暗くて分からないけどたぶん雲もないか、動いてないか。
ただずっと変わらないところに月がある。
分厚い夜の闇がガラスを圧迫しているようだ。
私は暗いのがあんまり好きじゃない。
この学校の中はちょっと薄暗いだけだし何より大勢でいるから怖いとは思わないけれど、こういう夜の真っ暗な闇を見ていると心がザワザワする。

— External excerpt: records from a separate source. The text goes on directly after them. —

/-- T2′ from Fischer + LF + top-channel cone (verbatim from `sextic_channel` v5). -/
theorem finiteTypeRigidity_of (hF : FischerNormalForm) (hLF : LaplaceFourier) (hT : TopChannelCone) :
    FiniteTypeRigidity := by
  intro K hK N P g hrep
  obtain ⟨μ, hμ⟩ := hLF K hK
  classical
  choose M H d e hhom hharm hP using hF
  let ι := Σ j : Fin N, Fin (M (P j))
  let H' : ι → MvPolynomial (Fin 4) ℝ := fun km => H (P km.1) km.2
  let d' : ι → ℕ := fun km => d (P km.1) km.2
  let g' : ι → ℝ → ℝ := fun km s => g km.1 s * s ^ (e (P km.1) km.2)
  have hL : ∀ km : ι, d' km ≤ Finset.univ.sup d' := fun km => Finset.le_sup (Finset.mem_univ km)
  refine radial_of_harmonicExpansion hT K hK μ hμ (Finset.univ.sup d') ι H' d' g' (fun km => hhom _ _)
    (fun km => hharm _ _) hL ?_
  intro x hx
  rw [hrep x hx]
  have hsig : ∑ km : ι, g' km (‖x‖ ^ 2) * MvPolynomial.eval (fun i => x i) (H' km)
      = ∑ j : Fin N, ∑ m : Fin (M (P j)), g' ⟨j, m⟩ (‖x‖ ^ 2) * MvPolynomial.eval (fun i => x i) (H' ⟨j, m⟩) :=
    Fintype.sum_sigma (fun km : ι => g' km (‖x‖ ^ 2) * MvPolynomial.eval (fun i => x i) (H' km))
  rw [hsig]
  refine Finset.sum_congr rfl fun j _ => ?_
  have hPj := hP (P j)
  calc g j (‖x‖ ^ 2) * MvPolynomial.eval (fun i => x i) (P j)
      = g j (‖x‖ ^ 2) * MvPolynomial.eval (fun i => x i) (∑ m, r2poly ^ (e (P j) m) * H (P j) m) := by
        rw [← hPj]
    _ = ∑ m : Fin (M (P j)), g' ⟨j, m⟩ (‖x‖ ^ 2) * MvPolynomial.eval (fun i => x i) (H' ⟨j, m⟩) := by
        rw [map_sum, Finset.mul_sum]
        refine Finset.sum_congr rfl fun m _ => ?_
        simp only [g', H', map_mul, map_pow, eval_r2poly]
        ring

/-- T1' and T2′ give C3 `GlobalShortRootRigidity`, spelled exactly as in the tree certificate (verbatim from `sextic_channel`). -/
theorem globalRigidity_of_channels (h1 : FiniteType) (h2 : FiniteTypeRigidity) :
    ∀ K : EuclideanSpace ℝ (Fin 4) → ℝ,
      ContinuousOn K {x | x ≠ 0} →
      (∃ C : ℝ, ∀ x, 1 ≤ ‖x‖ → |K x| ≤ C) →
      (∀ R : EuclideanSpace ℝ (Fin 4) ≃ₗᵢ[ℝ] EuclideanSpace ℝ (Fin 4), IsSignedPerm R → ∀ x, K (R x) = K x) →
      (∀ (m : ℕ) (x : Fin m → EuclideanSpace ℝ (Fin 4)) (c : Fin m → ℝ), (∀ i, 0 < x i 0) →
          0 ≤ ∑ i, ∑ j, c i * c j * K (timeReflection 4 (x i) - x j)) →
      Tendsto (fun x : EuclideanSpace ℝ (Fin 4) => ‖x‖ ^ 8 * K x) (𝓝[≠] 0) (𝓝 0) →
      (∀ R : EuclideanSpace ℝ (Fin 4) ≃ₗᵢ[ℝ] EuclideanSpace ℝ (Fin 4),
          (∀ z : Fin 4 → ℤ, Even (∑ i, z i) → ∃ w : Fin 4 → ℤ, Even (∑ i, w i) ∧ R (siteToE z) = siteToE w) →
          ∀ x, K (R x) = K x) →
      ∀ (R : EuclideanSpace ℝ (Fin 4) ≃ₗᵢ[ℝ] EuclideanSpace ℝ (Fin 4)) (x : EuclideanSpace ℝ (Fin 4)),
        K (R x) = K x := by
  intro K hK hbd hB hRP hbud hlat R x
  have hcls : InClass K := ⟨hK, hbd, hB, hRP, hbud, hlat⟩
  obtain ⟨N, P, g, hrep⟩ := h1 K hcls
  obtain ⟨g₀, hrad⟩ := h2 K hcls N P g hrep
  by_cases hx : x = 0
  · subst hx; simp
  · have hRx : R x ≠ 0 := by
      intro h0
      apply hx
      have hn : ‖R x‖ = 0 := by rw [h0, norm_zero]
      rw [LinearIsometryEquiv.norm_map] at hn
      exact norm_eq_zero.mp hn
    rw [hrad (R x) hRx, hrad x hx, LinearIsometryEquiv.norm_map]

夜中にトイレに行くのもそこまで怖いとは思わなくても何となく走るタイプだ。
「何見てんだ?」
突然、背後からガラスの扉に体を押し付けられた。
辛うじて動く首を回すと、花宮が背中合わせで凭れかかってきている。
『いや、何もないけど。何もなさすぎるな、って。』
「ガラスに映ってる目がすげぇ怖かったぞ。」
花宮はそう言って私から離れた。そして腕を取られる。
「ほら、探すの手伝え。」
ふわりと体がガラスから離され、目の前の風景は夜の闇から花宮に変わった。
穏やかな目をしている。全てを見通せそうな聡い目だ。
「さっきまで元気だったのに突然怖がんな。出られるから。」
誰にも聞こえないように、小さな声で花宮はそう言った。
あぁ、優しいな。
『…ごめん。』
「ふっ、なんだそれ。」
さっき謝らないって言われたから、今度はわざとそう言ってみると、花宮はおかしそうに笑った。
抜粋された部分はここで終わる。